> REQUIREMENT
Search the data for the word "hmin" and copy each line that has it.

> MATERIALS PROVIDED
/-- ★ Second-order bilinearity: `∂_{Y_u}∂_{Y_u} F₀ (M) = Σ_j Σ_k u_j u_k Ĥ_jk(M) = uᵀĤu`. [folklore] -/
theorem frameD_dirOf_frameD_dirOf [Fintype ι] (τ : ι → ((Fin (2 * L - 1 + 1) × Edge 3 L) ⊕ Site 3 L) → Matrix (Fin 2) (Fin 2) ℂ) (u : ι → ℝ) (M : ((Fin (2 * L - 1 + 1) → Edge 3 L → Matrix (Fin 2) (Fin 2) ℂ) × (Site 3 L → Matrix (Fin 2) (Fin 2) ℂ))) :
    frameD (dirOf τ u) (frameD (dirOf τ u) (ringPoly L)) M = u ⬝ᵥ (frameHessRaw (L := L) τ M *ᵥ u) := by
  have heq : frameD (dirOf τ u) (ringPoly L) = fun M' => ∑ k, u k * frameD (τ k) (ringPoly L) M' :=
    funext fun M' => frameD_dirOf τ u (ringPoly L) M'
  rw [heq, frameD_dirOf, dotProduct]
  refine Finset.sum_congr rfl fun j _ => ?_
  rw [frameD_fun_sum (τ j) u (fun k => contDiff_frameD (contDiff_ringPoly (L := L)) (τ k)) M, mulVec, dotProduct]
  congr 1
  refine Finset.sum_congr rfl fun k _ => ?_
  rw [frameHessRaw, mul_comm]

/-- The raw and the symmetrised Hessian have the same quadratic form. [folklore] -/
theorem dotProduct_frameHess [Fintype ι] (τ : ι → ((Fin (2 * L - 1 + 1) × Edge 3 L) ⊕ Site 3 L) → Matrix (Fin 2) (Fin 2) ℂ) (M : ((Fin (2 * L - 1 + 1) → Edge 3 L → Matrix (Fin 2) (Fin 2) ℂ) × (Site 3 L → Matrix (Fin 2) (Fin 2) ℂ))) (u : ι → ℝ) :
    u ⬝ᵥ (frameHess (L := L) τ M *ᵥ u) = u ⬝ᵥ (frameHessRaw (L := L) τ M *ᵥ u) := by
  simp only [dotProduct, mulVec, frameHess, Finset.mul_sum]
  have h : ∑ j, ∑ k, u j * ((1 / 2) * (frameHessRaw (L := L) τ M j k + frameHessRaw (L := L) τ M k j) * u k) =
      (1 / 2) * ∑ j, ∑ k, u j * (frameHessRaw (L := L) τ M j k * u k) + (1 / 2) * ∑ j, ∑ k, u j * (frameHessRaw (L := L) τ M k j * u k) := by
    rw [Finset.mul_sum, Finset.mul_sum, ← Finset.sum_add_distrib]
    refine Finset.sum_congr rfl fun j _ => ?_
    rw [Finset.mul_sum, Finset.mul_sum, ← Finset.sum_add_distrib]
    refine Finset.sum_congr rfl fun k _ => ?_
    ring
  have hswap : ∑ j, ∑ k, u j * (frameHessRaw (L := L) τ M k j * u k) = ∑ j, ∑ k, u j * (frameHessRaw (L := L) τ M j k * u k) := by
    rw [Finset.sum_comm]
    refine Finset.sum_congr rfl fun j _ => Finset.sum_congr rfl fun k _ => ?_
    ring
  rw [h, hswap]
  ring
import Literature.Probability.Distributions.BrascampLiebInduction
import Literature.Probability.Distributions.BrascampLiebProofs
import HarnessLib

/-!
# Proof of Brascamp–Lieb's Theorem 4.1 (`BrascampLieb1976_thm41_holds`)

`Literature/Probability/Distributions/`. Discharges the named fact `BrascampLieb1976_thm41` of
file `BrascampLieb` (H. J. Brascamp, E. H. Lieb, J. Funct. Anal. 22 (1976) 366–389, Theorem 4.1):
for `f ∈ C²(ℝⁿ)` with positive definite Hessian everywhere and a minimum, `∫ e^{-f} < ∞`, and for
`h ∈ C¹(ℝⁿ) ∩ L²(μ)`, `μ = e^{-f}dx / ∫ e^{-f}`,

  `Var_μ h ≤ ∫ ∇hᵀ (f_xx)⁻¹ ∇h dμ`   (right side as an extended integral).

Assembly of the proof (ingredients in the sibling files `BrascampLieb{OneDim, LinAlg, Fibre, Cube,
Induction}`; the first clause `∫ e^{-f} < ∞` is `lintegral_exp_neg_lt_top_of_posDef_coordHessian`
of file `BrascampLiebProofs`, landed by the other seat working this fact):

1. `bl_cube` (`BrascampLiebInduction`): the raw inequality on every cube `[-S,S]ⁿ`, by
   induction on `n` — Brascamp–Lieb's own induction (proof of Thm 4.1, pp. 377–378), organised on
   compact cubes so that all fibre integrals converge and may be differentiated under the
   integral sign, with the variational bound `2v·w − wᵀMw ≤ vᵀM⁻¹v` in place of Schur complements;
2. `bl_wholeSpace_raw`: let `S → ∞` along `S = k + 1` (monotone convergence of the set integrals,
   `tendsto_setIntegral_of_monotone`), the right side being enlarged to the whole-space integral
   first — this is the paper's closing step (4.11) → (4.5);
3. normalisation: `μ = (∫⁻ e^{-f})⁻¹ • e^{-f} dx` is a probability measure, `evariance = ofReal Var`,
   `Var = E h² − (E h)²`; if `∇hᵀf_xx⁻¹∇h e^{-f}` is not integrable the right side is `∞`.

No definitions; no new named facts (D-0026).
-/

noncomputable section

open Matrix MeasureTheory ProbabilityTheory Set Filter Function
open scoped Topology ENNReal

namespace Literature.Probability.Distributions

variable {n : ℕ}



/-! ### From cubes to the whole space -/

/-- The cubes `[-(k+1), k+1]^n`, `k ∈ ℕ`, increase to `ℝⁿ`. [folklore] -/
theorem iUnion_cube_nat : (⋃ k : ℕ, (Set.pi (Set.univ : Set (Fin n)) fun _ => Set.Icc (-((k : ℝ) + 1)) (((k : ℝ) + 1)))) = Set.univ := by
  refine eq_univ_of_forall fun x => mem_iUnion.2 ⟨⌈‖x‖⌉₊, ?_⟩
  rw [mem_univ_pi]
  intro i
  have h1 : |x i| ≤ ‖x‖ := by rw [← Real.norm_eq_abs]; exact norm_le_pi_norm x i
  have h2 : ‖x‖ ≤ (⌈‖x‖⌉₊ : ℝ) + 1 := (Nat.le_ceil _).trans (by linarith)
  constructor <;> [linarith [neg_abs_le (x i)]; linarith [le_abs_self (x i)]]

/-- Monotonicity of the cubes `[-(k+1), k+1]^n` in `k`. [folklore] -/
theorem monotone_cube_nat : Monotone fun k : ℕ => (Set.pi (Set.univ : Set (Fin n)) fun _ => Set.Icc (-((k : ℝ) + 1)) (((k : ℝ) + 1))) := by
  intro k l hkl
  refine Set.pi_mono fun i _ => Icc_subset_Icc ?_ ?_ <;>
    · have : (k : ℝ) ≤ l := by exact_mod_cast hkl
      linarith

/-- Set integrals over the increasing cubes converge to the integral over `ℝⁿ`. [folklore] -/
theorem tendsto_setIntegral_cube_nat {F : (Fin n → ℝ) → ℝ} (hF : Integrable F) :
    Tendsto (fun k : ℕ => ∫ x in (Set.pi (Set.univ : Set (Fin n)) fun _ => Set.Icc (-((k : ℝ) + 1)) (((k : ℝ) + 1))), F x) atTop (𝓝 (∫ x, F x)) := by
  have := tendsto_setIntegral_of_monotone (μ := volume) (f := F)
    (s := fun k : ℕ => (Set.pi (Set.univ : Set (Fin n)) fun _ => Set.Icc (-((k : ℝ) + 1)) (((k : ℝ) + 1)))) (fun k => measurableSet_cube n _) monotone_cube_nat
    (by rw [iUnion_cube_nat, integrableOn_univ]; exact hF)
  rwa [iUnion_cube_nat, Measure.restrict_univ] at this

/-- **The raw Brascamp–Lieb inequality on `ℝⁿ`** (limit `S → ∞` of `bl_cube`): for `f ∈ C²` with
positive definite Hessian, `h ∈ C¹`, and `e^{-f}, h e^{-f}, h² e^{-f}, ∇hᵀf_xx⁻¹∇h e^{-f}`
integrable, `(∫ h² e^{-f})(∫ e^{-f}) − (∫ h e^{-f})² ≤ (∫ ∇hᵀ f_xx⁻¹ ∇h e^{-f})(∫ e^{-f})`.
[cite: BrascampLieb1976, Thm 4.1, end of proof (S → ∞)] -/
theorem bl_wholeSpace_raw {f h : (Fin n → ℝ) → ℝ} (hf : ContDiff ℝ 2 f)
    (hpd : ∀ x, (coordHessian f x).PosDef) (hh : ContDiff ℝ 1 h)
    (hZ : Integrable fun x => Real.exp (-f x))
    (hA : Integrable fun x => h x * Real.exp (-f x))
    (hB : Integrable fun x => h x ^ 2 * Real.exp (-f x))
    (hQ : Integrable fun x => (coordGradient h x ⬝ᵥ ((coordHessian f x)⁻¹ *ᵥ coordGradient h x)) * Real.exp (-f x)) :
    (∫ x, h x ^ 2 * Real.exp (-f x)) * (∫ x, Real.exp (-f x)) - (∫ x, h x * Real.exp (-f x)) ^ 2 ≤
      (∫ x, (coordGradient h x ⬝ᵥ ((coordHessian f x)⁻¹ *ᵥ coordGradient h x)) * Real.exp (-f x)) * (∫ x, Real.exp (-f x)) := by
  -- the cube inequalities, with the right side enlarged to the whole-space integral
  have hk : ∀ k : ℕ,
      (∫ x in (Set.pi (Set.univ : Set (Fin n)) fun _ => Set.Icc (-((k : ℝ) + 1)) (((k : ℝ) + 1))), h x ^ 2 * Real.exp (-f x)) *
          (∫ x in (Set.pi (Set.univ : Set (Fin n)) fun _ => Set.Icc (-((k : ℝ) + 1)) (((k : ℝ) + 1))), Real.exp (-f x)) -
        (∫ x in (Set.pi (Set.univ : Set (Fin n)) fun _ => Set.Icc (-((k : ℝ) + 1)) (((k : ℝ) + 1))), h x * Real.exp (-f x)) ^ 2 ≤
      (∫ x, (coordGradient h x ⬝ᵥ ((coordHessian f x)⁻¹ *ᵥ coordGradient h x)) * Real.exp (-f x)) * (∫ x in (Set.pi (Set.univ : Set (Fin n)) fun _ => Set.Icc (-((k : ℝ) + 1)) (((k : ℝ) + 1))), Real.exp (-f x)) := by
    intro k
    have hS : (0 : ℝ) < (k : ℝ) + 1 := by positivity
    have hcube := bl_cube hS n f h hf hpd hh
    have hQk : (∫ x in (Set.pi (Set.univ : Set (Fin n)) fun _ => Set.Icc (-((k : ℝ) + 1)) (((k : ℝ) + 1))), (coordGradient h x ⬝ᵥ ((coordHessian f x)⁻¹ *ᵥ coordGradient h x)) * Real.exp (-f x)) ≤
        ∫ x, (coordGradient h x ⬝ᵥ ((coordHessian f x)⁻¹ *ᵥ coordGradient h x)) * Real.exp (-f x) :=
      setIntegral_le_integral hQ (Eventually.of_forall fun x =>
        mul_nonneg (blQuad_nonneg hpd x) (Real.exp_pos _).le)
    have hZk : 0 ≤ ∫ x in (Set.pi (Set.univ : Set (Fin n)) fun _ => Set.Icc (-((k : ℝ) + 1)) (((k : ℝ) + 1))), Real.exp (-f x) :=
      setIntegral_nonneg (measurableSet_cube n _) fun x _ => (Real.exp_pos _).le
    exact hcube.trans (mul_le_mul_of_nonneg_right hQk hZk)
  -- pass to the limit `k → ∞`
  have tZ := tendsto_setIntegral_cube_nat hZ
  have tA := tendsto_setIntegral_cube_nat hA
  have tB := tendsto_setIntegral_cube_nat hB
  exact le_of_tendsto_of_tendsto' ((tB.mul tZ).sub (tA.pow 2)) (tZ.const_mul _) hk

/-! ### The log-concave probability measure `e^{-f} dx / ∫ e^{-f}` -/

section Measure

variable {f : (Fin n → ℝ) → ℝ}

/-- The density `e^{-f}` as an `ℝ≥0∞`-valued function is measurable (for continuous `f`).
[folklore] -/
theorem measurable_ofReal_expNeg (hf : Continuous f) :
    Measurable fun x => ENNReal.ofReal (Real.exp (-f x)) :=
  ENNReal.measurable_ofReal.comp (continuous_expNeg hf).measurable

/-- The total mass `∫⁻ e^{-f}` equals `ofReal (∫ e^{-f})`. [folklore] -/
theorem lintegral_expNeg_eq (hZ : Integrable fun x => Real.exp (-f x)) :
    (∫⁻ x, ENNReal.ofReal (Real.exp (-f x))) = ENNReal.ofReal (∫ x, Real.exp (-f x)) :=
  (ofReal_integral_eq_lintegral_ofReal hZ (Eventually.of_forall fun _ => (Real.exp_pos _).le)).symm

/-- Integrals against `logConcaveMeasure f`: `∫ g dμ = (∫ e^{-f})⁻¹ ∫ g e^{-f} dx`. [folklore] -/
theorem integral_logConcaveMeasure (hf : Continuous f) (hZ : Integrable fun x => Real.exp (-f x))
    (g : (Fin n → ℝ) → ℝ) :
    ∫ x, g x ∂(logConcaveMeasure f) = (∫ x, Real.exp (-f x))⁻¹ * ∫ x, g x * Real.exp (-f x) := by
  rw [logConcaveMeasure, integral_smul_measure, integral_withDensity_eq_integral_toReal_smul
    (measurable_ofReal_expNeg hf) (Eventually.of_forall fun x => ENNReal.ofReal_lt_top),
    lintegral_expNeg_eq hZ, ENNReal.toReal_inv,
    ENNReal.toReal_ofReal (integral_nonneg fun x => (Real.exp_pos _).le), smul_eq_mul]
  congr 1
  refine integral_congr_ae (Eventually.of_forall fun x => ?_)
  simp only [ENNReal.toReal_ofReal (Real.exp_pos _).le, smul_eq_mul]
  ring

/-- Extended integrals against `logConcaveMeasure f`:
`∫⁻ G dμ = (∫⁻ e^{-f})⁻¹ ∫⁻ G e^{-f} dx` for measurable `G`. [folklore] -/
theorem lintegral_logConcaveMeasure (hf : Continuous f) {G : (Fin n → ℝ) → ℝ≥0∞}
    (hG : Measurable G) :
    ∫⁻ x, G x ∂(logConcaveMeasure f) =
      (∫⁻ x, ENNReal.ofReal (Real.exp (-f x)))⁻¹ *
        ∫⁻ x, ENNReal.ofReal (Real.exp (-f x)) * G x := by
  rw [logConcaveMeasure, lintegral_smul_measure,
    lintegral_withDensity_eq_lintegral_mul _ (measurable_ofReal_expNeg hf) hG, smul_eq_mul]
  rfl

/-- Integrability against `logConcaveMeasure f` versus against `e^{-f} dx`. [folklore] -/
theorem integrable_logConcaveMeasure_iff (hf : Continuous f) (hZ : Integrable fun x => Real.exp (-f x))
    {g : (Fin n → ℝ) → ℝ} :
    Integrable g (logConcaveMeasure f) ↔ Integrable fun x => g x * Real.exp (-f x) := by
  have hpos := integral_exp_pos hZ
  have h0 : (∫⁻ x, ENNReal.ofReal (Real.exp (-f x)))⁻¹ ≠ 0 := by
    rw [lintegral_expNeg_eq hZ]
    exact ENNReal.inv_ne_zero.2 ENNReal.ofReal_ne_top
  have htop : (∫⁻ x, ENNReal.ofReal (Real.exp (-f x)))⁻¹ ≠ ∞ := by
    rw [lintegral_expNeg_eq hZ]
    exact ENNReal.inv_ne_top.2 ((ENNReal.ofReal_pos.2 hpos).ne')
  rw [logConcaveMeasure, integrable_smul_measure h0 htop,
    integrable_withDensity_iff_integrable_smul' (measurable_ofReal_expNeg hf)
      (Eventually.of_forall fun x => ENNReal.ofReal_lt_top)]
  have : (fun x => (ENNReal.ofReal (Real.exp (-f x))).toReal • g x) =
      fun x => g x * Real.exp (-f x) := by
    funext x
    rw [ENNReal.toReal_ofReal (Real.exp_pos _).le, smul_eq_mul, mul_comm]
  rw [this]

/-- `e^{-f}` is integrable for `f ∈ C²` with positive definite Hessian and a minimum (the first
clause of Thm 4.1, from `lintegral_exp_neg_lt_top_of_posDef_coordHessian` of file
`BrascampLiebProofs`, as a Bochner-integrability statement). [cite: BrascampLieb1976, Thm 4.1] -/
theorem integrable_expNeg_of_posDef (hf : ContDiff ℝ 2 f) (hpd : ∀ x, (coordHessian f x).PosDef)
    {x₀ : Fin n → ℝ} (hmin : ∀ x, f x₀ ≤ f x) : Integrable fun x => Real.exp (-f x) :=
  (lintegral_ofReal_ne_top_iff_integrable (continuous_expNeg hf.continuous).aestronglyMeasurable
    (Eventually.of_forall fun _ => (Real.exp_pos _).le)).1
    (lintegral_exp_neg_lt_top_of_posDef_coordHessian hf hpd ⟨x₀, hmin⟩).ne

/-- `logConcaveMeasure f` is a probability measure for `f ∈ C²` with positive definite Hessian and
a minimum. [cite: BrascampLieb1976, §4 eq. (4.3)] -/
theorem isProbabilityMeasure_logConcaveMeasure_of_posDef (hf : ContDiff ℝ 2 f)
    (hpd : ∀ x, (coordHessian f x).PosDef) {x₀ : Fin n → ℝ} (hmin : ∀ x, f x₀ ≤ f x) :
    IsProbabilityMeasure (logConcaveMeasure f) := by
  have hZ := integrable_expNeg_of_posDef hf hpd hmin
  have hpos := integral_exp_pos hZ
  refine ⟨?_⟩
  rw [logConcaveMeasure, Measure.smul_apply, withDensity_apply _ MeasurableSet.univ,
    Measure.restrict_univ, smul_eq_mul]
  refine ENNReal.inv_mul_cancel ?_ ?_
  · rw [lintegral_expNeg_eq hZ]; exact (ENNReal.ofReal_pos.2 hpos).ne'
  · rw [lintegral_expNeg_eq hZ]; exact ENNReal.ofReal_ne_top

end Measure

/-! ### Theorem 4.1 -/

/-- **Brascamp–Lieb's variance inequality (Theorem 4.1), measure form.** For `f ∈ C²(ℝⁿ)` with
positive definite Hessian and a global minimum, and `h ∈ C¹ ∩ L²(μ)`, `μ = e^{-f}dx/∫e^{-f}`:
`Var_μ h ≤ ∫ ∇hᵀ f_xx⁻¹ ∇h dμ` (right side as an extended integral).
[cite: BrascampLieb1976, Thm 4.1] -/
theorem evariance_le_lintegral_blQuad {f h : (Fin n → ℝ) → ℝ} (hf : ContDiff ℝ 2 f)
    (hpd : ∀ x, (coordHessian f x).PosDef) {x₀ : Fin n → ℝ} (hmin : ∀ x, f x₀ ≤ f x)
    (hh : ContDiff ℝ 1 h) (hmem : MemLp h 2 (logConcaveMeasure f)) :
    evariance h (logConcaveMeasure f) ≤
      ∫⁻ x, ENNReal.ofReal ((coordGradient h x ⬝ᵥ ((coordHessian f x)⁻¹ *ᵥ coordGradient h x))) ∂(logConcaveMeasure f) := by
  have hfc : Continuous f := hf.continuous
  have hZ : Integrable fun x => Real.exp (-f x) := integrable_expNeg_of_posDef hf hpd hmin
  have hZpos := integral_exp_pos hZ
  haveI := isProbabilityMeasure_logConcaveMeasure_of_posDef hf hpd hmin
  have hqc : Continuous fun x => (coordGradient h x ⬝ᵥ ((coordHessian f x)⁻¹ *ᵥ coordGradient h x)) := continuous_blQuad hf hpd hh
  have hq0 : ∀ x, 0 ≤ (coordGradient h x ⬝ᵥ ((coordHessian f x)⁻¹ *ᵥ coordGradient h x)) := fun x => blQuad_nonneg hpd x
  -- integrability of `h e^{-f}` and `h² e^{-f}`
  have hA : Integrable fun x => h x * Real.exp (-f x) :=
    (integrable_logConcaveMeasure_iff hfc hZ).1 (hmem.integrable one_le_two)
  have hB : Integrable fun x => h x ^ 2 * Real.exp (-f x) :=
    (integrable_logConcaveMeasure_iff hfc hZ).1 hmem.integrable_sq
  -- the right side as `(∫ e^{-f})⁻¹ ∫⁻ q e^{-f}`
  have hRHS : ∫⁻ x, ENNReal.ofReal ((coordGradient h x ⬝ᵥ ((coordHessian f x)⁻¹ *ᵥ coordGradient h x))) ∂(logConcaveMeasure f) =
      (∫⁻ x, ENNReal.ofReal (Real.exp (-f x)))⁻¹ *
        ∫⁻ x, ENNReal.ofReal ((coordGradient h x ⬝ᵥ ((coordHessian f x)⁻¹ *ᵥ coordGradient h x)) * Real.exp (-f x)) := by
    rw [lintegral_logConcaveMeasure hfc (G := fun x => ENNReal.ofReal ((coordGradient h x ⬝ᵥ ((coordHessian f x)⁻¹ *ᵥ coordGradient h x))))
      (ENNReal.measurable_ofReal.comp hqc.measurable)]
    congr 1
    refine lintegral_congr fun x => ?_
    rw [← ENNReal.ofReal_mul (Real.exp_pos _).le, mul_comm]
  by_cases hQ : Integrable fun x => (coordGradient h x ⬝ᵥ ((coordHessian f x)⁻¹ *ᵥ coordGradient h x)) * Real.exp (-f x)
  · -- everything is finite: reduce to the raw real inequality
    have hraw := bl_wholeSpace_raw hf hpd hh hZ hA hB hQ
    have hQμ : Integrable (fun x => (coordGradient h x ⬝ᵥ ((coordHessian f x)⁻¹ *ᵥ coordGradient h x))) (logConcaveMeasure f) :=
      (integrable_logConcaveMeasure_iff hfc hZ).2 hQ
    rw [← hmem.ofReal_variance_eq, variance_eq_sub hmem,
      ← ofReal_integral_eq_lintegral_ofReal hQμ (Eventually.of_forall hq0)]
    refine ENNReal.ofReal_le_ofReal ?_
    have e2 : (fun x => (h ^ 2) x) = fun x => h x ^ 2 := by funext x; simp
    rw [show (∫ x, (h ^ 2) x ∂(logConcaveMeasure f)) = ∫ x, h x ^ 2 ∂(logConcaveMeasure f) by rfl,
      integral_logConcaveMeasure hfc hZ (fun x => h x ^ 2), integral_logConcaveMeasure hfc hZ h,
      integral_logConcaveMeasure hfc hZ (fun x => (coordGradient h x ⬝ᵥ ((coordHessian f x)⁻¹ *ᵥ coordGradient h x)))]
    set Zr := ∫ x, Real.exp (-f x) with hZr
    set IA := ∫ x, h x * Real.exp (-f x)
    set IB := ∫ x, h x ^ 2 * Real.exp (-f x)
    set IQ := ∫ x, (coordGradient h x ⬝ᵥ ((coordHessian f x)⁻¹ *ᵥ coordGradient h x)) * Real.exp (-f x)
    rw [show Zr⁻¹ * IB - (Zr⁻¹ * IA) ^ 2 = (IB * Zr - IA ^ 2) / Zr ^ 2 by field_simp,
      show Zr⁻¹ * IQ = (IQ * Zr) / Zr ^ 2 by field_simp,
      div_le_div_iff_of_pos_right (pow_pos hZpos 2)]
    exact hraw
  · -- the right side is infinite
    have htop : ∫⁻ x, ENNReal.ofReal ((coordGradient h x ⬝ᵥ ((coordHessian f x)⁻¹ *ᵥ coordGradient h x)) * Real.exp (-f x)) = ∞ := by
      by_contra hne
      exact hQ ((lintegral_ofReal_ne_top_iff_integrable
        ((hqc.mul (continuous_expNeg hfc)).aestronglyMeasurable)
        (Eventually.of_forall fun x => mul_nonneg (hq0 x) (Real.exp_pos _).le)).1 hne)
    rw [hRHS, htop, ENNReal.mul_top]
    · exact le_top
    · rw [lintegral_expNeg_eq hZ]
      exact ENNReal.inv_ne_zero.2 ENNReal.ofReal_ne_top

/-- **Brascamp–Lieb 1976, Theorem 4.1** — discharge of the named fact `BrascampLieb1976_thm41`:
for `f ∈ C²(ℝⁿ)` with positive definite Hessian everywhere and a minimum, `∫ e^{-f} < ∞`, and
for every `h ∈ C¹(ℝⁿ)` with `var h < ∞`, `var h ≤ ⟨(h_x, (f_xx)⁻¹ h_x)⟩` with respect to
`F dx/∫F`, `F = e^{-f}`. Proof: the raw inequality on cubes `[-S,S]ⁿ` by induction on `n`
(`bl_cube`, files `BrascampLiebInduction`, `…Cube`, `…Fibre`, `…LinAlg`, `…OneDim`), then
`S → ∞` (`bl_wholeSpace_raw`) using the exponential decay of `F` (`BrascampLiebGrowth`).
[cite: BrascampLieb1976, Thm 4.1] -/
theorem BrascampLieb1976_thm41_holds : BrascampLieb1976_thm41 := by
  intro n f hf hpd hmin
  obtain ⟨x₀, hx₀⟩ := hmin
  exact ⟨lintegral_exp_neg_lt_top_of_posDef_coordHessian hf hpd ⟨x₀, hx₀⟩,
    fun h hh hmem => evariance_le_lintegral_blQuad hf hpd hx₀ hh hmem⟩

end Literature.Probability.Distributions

> ANSWER TO THIS TASK
    {x₀ : Fin n → ℝ} (hmin : ∀ x, f x₀ ≤ f x) : Integrable fun x => Real.exp (-f x) :=
    (lintegral_exp_neg_lt_top_of_posDef_coordHessian hf hpd ⟨x₀, hmin⟩).ne
    (hpd : ∀ x, (coordHessian f x).PosDef) {x₀ : Fin n → ℝ} (hmin : ∀ x, f x₀ ≤ f x) :
  have hZ := integrable_expNeg_of_posDef hf hpd hmin
    (hpd : ∀ x, (coordHessian f x).PosDef) {x₀ : Fin n → ℝ} (hmin : ∀ x, f x₀ ≤ f x)
  have hZ : Integrable fun x => Real.exp (-f x) := integrable_expNeg_of_posDef hf hpd hmin
  haveI := isProbabilityMeasure_logConcaveMeasure_of_posDef hf hpd hmin
  intro n f hf hpd hmin
  obtain ⟨x₀, hx₀⟩ := hmin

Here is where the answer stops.